**What you should do:** Look through the records below for the line with "M2 → T-cap → X.". Return that line and each one after it up to and including the line with "graphs are pseudo-polynomial", exactly.

[Collected data]
================

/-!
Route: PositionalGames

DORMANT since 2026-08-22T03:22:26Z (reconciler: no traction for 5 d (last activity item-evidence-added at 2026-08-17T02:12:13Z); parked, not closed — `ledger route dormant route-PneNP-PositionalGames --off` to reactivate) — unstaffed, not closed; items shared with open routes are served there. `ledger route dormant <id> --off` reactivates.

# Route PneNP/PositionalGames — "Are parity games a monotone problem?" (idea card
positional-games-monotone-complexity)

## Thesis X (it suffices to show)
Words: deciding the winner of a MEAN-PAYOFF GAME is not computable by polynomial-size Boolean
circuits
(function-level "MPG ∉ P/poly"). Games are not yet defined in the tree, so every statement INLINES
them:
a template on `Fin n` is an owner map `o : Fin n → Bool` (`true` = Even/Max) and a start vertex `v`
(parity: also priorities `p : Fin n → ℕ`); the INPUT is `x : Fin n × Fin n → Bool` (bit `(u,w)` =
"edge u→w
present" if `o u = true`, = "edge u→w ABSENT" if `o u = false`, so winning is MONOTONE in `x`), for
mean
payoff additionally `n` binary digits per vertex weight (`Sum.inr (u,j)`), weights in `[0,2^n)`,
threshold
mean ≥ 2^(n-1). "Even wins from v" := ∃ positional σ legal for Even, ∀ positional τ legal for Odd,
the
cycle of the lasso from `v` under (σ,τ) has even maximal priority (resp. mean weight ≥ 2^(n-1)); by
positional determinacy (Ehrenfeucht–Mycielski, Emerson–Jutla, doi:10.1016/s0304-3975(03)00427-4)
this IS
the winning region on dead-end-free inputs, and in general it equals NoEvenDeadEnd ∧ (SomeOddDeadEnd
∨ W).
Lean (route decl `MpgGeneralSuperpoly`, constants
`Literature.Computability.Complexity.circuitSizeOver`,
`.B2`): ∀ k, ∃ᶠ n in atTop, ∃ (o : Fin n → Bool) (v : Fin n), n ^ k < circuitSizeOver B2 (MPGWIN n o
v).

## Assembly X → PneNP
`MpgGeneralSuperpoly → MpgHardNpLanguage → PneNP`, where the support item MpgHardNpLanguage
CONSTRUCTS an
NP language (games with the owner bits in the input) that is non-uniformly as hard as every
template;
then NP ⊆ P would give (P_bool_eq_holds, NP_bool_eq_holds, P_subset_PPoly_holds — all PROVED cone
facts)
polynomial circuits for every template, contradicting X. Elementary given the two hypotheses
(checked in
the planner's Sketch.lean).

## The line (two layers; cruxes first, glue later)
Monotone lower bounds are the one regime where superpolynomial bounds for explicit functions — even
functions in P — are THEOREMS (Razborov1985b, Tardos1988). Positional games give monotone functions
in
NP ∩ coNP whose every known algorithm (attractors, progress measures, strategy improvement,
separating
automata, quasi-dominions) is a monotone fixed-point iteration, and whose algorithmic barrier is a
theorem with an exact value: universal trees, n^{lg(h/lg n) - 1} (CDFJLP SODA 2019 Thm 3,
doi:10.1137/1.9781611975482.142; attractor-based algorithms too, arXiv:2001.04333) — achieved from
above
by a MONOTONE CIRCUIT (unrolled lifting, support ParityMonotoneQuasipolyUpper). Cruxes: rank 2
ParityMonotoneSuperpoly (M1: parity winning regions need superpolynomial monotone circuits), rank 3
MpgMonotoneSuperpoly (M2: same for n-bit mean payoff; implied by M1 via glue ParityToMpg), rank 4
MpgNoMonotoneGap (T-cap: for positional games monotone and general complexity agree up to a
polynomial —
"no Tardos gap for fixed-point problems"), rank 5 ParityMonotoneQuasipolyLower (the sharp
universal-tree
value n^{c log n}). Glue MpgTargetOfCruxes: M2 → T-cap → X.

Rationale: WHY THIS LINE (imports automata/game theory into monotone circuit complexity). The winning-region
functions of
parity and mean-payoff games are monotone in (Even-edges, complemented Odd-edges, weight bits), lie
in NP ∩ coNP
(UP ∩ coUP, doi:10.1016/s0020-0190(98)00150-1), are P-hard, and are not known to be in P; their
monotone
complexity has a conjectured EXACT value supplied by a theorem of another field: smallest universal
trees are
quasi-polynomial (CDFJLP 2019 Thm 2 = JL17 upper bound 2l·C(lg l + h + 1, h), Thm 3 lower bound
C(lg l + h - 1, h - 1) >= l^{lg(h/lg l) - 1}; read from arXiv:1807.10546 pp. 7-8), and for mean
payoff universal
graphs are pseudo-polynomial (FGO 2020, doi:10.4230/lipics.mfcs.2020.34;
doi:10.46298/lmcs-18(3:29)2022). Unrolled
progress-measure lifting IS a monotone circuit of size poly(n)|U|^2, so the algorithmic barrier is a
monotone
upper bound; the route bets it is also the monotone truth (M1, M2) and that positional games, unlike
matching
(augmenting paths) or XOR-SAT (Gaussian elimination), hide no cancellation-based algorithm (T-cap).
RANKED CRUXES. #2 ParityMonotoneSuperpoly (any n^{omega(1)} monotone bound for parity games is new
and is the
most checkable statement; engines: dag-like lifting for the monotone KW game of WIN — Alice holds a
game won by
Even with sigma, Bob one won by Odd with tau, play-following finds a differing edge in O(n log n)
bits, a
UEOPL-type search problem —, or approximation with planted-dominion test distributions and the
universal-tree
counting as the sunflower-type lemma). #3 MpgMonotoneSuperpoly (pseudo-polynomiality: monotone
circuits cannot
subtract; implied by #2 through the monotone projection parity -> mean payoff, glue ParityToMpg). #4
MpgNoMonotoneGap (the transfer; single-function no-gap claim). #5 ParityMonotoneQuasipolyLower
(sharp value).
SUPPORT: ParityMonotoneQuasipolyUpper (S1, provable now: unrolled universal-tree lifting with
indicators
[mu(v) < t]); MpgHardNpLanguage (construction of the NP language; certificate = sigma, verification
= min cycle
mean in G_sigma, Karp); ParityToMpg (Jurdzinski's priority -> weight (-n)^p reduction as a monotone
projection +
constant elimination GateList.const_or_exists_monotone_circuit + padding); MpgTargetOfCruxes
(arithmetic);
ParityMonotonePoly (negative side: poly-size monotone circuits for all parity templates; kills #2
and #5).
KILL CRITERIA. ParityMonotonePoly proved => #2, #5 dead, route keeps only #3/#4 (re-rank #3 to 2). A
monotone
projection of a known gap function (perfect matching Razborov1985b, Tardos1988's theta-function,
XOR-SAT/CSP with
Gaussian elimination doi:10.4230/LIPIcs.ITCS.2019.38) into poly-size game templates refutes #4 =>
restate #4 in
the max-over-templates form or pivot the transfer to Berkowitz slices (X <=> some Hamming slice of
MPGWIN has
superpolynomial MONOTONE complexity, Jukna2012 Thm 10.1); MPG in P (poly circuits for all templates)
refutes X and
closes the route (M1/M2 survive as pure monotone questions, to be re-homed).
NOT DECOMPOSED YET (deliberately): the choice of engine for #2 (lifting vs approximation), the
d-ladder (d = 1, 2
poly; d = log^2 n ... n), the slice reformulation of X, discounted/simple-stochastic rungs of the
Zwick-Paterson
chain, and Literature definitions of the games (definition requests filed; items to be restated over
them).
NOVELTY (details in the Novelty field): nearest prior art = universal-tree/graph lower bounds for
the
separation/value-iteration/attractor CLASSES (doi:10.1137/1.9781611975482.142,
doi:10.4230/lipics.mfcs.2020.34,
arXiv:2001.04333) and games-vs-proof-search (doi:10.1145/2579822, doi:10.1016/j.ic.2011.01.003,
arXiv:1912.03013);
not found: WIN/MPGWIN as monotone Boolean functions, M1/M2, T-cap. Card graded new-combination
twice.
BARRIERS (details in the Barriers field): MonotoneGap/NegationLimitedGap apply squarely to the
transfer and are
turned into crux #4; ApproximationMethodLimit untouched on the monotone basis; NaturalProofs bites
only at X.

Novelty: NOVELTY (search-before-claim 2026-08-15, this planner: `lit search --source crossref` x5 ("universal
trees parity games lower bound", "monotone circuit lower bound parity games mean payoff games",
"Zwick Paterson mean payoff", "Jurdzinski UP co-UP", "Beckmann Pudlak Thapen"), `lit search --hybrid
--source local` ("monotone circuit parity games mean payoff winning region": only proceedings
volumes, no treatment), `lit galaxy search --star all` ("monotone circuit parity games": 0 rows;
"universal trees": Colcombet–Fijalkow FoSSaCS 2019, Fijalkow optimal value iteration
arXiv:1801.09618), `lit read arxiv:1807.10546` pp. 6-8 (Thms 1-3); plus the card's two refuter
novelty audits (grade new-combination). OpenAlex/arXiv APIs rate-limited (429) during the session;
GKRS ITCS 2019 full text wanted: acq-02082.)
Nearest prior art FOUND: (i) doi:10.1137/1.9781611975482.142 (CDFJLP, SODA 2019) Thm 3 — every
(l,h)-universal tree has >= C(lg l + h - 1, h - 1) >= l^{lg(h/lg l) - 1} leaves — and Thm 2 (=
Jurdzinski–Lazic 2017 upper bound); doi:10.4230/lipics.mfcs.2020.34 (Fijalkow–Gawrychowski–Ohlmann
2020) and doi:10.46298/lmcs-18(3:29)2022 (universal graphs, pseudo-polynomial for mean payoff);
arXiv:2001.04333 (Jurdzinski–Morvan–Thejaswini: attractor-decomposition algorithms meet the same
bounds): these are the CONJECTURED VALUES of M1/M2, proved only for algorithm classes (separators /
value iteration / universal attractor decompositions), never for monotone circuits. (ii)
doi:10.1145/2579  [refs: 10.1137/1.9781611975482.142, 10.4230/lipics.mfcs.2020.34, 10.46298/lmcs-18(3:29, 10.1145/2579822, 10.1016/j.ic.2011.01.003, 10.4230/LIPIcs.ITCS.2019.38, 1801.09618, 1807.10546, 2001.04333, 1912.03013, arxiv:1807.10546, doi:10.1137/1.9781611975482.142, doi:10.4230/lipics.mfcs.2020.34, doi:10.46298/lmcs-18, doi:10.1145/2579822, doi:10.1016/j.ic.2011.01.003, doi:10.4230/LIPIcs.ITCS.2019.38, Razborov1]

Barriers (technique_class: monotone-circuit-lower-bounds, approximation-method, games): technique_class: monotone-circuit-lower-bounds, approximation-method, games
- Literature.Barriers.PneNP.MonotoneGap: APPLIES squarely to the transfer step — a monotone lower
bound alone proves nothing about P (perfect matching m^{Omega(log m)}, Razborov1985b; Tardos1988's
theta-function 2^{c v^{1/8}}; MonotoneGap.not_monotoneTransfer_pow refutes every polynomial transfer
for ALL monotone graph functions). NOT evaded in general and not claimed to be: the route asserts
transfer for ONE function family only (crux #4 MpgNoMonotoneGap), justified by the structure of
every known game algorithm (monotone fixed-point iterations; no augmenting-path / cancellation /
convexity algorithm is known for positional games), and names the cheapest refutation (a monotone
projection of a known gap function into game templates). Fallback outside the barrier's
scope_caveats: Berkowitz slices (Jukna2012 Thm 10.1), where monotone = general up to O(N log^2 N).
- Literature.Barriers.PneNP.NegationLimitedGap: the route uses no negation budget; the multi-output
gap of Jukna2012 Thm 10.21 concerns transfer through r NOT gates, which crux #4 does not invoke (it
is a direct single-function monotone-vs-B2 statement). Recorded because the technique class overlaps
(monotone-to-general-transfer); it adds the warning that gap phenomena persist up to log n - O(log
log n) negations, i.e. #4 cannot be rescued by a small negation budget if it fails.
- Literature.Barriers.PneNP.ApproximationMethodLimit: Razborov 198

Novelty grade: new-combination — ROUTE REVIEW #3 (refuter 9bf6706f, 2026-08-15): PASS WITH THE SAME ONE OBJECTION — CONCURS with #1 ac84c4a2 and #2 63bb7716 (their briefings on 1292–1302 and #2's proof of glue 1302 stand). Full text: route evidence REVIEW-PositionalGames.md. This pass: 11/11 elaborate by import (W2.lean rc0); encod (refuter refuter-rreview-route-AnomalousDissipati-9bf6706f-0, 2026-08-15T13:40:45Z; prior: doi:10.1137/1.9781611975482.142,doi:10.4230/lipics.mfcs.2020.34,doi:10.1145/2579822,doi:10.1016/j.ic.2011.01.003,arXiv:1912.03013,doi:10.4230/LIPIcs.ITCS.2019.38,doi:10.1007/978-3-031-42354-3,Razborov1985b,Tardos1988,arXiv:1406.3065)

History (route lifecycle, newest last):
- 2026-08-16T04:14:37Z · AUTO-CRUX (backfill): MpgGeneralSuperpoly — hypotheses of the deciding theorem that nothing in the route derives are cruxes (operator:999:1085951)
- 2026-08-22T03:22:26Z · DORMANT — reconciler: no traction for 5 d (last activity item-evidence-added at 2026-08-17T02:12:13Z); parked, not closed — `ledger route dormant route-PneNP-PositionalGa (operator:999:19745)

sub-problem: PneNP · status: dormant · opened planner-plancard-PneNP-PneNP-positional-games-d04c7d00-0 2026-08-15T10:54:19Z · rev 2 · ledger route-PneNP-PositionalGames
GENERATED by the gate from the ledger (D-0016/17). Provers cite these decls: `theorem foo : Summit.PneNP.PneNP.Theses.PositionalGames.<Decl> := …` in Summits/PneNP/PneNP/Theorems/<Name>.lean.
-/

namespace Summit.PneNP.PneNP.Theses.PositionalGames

================

**Finished task:**
value n^{c log n}). Glue MpgTargetOfCruxes: M2 → T-cap → X.

Rationale: WHY THIS LINE (imports automata/game theory into monotone circuit complexity). The winning-region
functions of
parity and mean-payoff games are monotone in (Even-edges, complemented Odd-edges, weight bits), lie
in NP ∩ coNP
(UP ∩ coUP, doi:10.1016/s0020-0190(98)00150-1), are P-hard, and are not known to be in P; their
monotone
complexity has a conjectured EXACT value supplied by a theorem of another field: smallest universal
trees are
quasi-polynomial (CDFJLP 2019 Thm 2 = JL17 upper bound 2l·C(lg l + h + 1, h), Thm 3 lower bound
C(lg l + h - 1, h - 1) >= l^{lg(h/lg l) - 1}; read from arXiv:1807.10546 pp. 7-8), and for mean
payoff universal
graphs are pseudo-polynomial (FGO 2020, doi:10.4230/lipics.mfcs.2020.34;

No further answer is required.